/-! ### Vanishing off the closure of the support along a line -/

/-- **Off the closure of the support of a factor, all line derivatives of a product vanish**: if `a(p) = 0` for `p`
outside a set `S` and the line `s ↦ q + s w` passes at `s₀` outside the closure of `S`, then every iterated derivative of
`s ↦ a(q + s w) • b(q + s w)`-type products vanishes at `s₀`; here for `s ↦ a(q + s w) * b(q + s w)`. [folklore] -/
theorem iteratedDeriv_line_mul_eq_zero_of_not_mem_closure {a b : ℝ × (Fin 2 → ℝ) → ℂ} {S : Set (ℝ × (Fin 2 → ℝ))}
    (haS : ∀ p, p ∉ S → a p = 0) (q w : ℝ × (Fin 2 → ℝ)) {s₀ : ℝ} (hs₀ : q + s₀ • w ∉ closure S) (i : ℕ) :
    iteratedDeriv i (fun s : ℝ => a (q + s • w) * b (q + s • w)) s₀ = 0 := by
  -- the line is continuous, so it stays outside the closed set `closure S` near `s₀`
  have hcont : Continuous fun s : ℝ => q + s • w := by fun_prop
  have hopen : IsOpen ((fun s : ℝ => q + s • w) ⁻¹' (closure S)ᶜ) := (isClosed_closure.isOpen_compl).preimage hcont
  have hmem : s₀ ∈ (fun s : ℝ => q + s • w) ⁻¹' (closure S)ᶜ := hs₀
  have hev : (fun s : ℝ => a (q + s • w) * b (q + s • w)) =ᶠ[𝓝 s₀] fun _ => (0 : ℂ) := by
    filter_upwards [hopen.mem_nhds hmem] with s hs
    have hs' : q + s • w ∉ S := fun h => hs (subset_closure h)
    rw [haS _ hs', zero_mul]
  rw [(hev.iteratedDeriv i).eq_of_nhds, iteratedDeriv_fun_const_zero]

/-! ### The denominator bounds on the closure of the support -/

section Closure

variable {μ : ℝ} (hμ₁ : -4 < μ) (hμ₂ : μ < -2 - Real.sqrt 2)
include hμ₁ hμ₂

omit hμ₁ hμ₂ in
/-- The sector symbol is supported where the anisotropic cutoff and the zone bump are nonzero. [folklore] -/
theorem anisotropicCutoff_ne_zero_of_sectorSymbol_ne_zero {e₀ μ : ℝ} {n : ℕ} {ω : ℤ} {p : ℝ × (Fin 2 → ℝ)}
    (h : sectorSymbol e₀ μ n ω p ≠ 0) : anisotropicCutoff e₀ μ n ω p ≠ 0 ∧ zoneBump p.2 ≠ 0 := by
  have hnum : anisotropicCutoff e₀ μ n ω p * zoneBump p.2 ≠ 0 := by
    intro h0; apply h; rw [sectorSymbol, h0, Complex.ofReal_zero, zero_div]
  exact ⟨left_ne_zero_of_mul hnum, right_ne_zero_of_mul hnum⟩

omit hμ₁ hμ₂ in
/-- **`‖D‖ ≤ e₀4^{-n}` on the closure of the support of the sector symbol.** [cite: BenfattoGiulianiMastropietro2006, §2.5 (2.50)] -/
theorem norm_sectorDenom_le_on_closure {e₀ : ℝ} (he : 0 < e₀) (n : ℕ) (ω : ℤ) {p : ℝ × (Fin 2 → ℝ)}
    (hp : p ∈ closure {p | sectorSymbol e₀ μ n ω p ≠ 0}) : ‖sectorDenom μ p‖ ≤ e₀ * ((4 : ℝ) ^ n)⁻¹ := by
  have hcont : Continuous (sectorDenom μ) := by
    unfold sectorDenom
    exact ((continuous_const.mul (Complex.continuous_ofReal.comp continuous_fst)).neg).add
      (Complex.continuous_ofReal.comp ((continuous_sqDispersion.comp continuous_snd).sub continuous_const))
  have hcl : closure {p : ℝ × (Fin 2 → ℝ) | sectorSymbol e₀ μ n ω p ≠ 0} ⊆ {p | ‖sectorDenom μ p‖ ≤ e₀ * ((4 : ℝ) ^ n)⁻¹} := by
    refine closure_minimal (fun p hp => ?_) (isClosed_le (continuous_norm.comp hcont) continuous_const)
    have h := (norm_sectorDenom_lt_of_ne_zero he (anisotropicCutoff_ne_zero_of_sectorSymbol_ne_zero hp).1).le
    rwa [zpow_neg, zpow_natCast] at h
  exact hcl hp

/-- **The anisotropic gradient pairing on the closure of the support** (one constant for all scales and sectors):
`|⟨∇ε(p⃗), w⃗⟩| ≤ 4|⟨n, w⃗⟩| + c 2^{-n}|⟨τ, w⃗⟩|` at every `p` in the closure of `{σ_{n,ω} ≠ 0}`.
[cite: BenfattoGiulianiMastropietro2006, §2.5 (2.53)–(2.54)] -/
theorem exists_abs_grad_dot_le_on_closure {e₀ : ℝ} (he : 0 < e₀) (he' : e₀ ≤ (4 + μ) / 2) :
    ∃ c : ℝ, 0 ≤ c ∧ ∀ {n : ℕ} {ω : ℤ} {p : ℝ × (Fin 2 → ℝ)}, p ∈ closure {p | sectorSymbol e₀ μ n ω p ≠ 0} →
      ∀ w : Fin 2 → ℝ, |2 * Real.sin (p.2 0) * w 0 + 2 * Real.sin (p.2 1) * w 1| ≤
        4 * |fermiNormal μ (((ω : ℝ) + 1 / 2) * sectorWidth n) 0 * w 0 + fermiNormal μ (((ω : ℝ) + 1 / 2) * sectorWidth n) 1 * w 1| +
          c * ((2 : ℝ) ^ n)⁻¹ *
            |fermiTangent μ (((ω : ℝ) + 1 / 2) * sectorWidth n) 0 * w 0 + fermiTangent μ (((ω : ℝ) + 1 / 2) * sectorWidth n) 1 * w 1| := by
  obtain ⟨c, hc0, hc⟩ := exists_abs_grad_dot_le_on_sector hμ₁ hμ₂ he he'
  refine ⟨c, hc0, fun {n ω p} hp w => ?_⟩
  have hcl : closure {p : ℝ × (Fin 2 → ℝ) | sectorSymbol e₀ μ n ω p ≠ 0} ⊆
      {p : ℝ × (Fin 2 → ℝ) | |2 * Real.sin (p.2 0) * w 0 + 2 * Real.sin (p.2 1) * w 1| ≤
        4 * |fermiNormal μ (((ω : ℝ) + 1 / 2) * sectorWidth n) 0 * w 0 + fermiNormal μ (((ω : ℝ) + 1 / 2) * sectorWidth n) 1 * w 1| +
          c * ((2 : ℝ) ^ n)⁻¹ *
            |fermiTangent μ (((ω : ℝ) + 1 / 2) * sectorWidth n) 0 * w 0 + fermiTangent μ (((ω : ℝ) + 1 / 2) * sectorWidth n) 1 * w 1|} := by
    refine closure_minimal (fun p hp' => ?_) (isClosed_le (by fun_prop) continuous_const)
    obtain ⟨hF, hχ⟩ := anisotropicCutoff_ne_zero_of_sectorSymbol_ne_zero hp'
    have hk := norm_le_of_zoneBump_ne_zero hχ
    have hF' : anisotropicCutoff e₀ μ n ω (p.1, p.2) ≠ 0 := hF
    have h := hc hk hF' w
    have e1 : w 0 * fermiNormal μ (((ω : ℝ) + 1 / 2) * sectorWidth n) 0 + w 1 * fermiNormal μ (((ω : ℝ) + 1 / 2) * sectorWidth n) 1 =
        fermiNormal μ (((ω : ℝ) + 1 / 2) * sectorWidth n) 0 * w 0 + fermiNormal μ (((ω : ℝ) + 1 / 2) * sectorWidth n) 1 * w 1 := by ring
    have e2 : w 0 * fermiTangent μ (((ω : ℝ) + 1 / 2) * sectorWidth n) 0 + w 1 * fermiTangent μ (((ω : ℝ) + 1 / 2) * sectorWidth n) 1 =
        fermiTangent μ (((ω : ℝ) + 1 / 2) * sectorWidth n) 0 * w 0 + fermiTangent μ (((ω : ℝ) + 1 / 2) * sectorWidth n) 1 * w 1 := by ring
    rw [e1, e2, zpow_neg, zpow_natCast] at h
    exact h
  exact hcl hp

· · · · ·

## [What needs to be done]
The lines in the entries above that carry the word "hmem" must be copied.

## [Output of the task]
  have hmem : s₀ ∈ (fun s : ℝ => q + s • w) ⁻¹' (closure S)ᶜ := hs₀
    filter_upwards [hopen.mem_nhds hmem] with s hs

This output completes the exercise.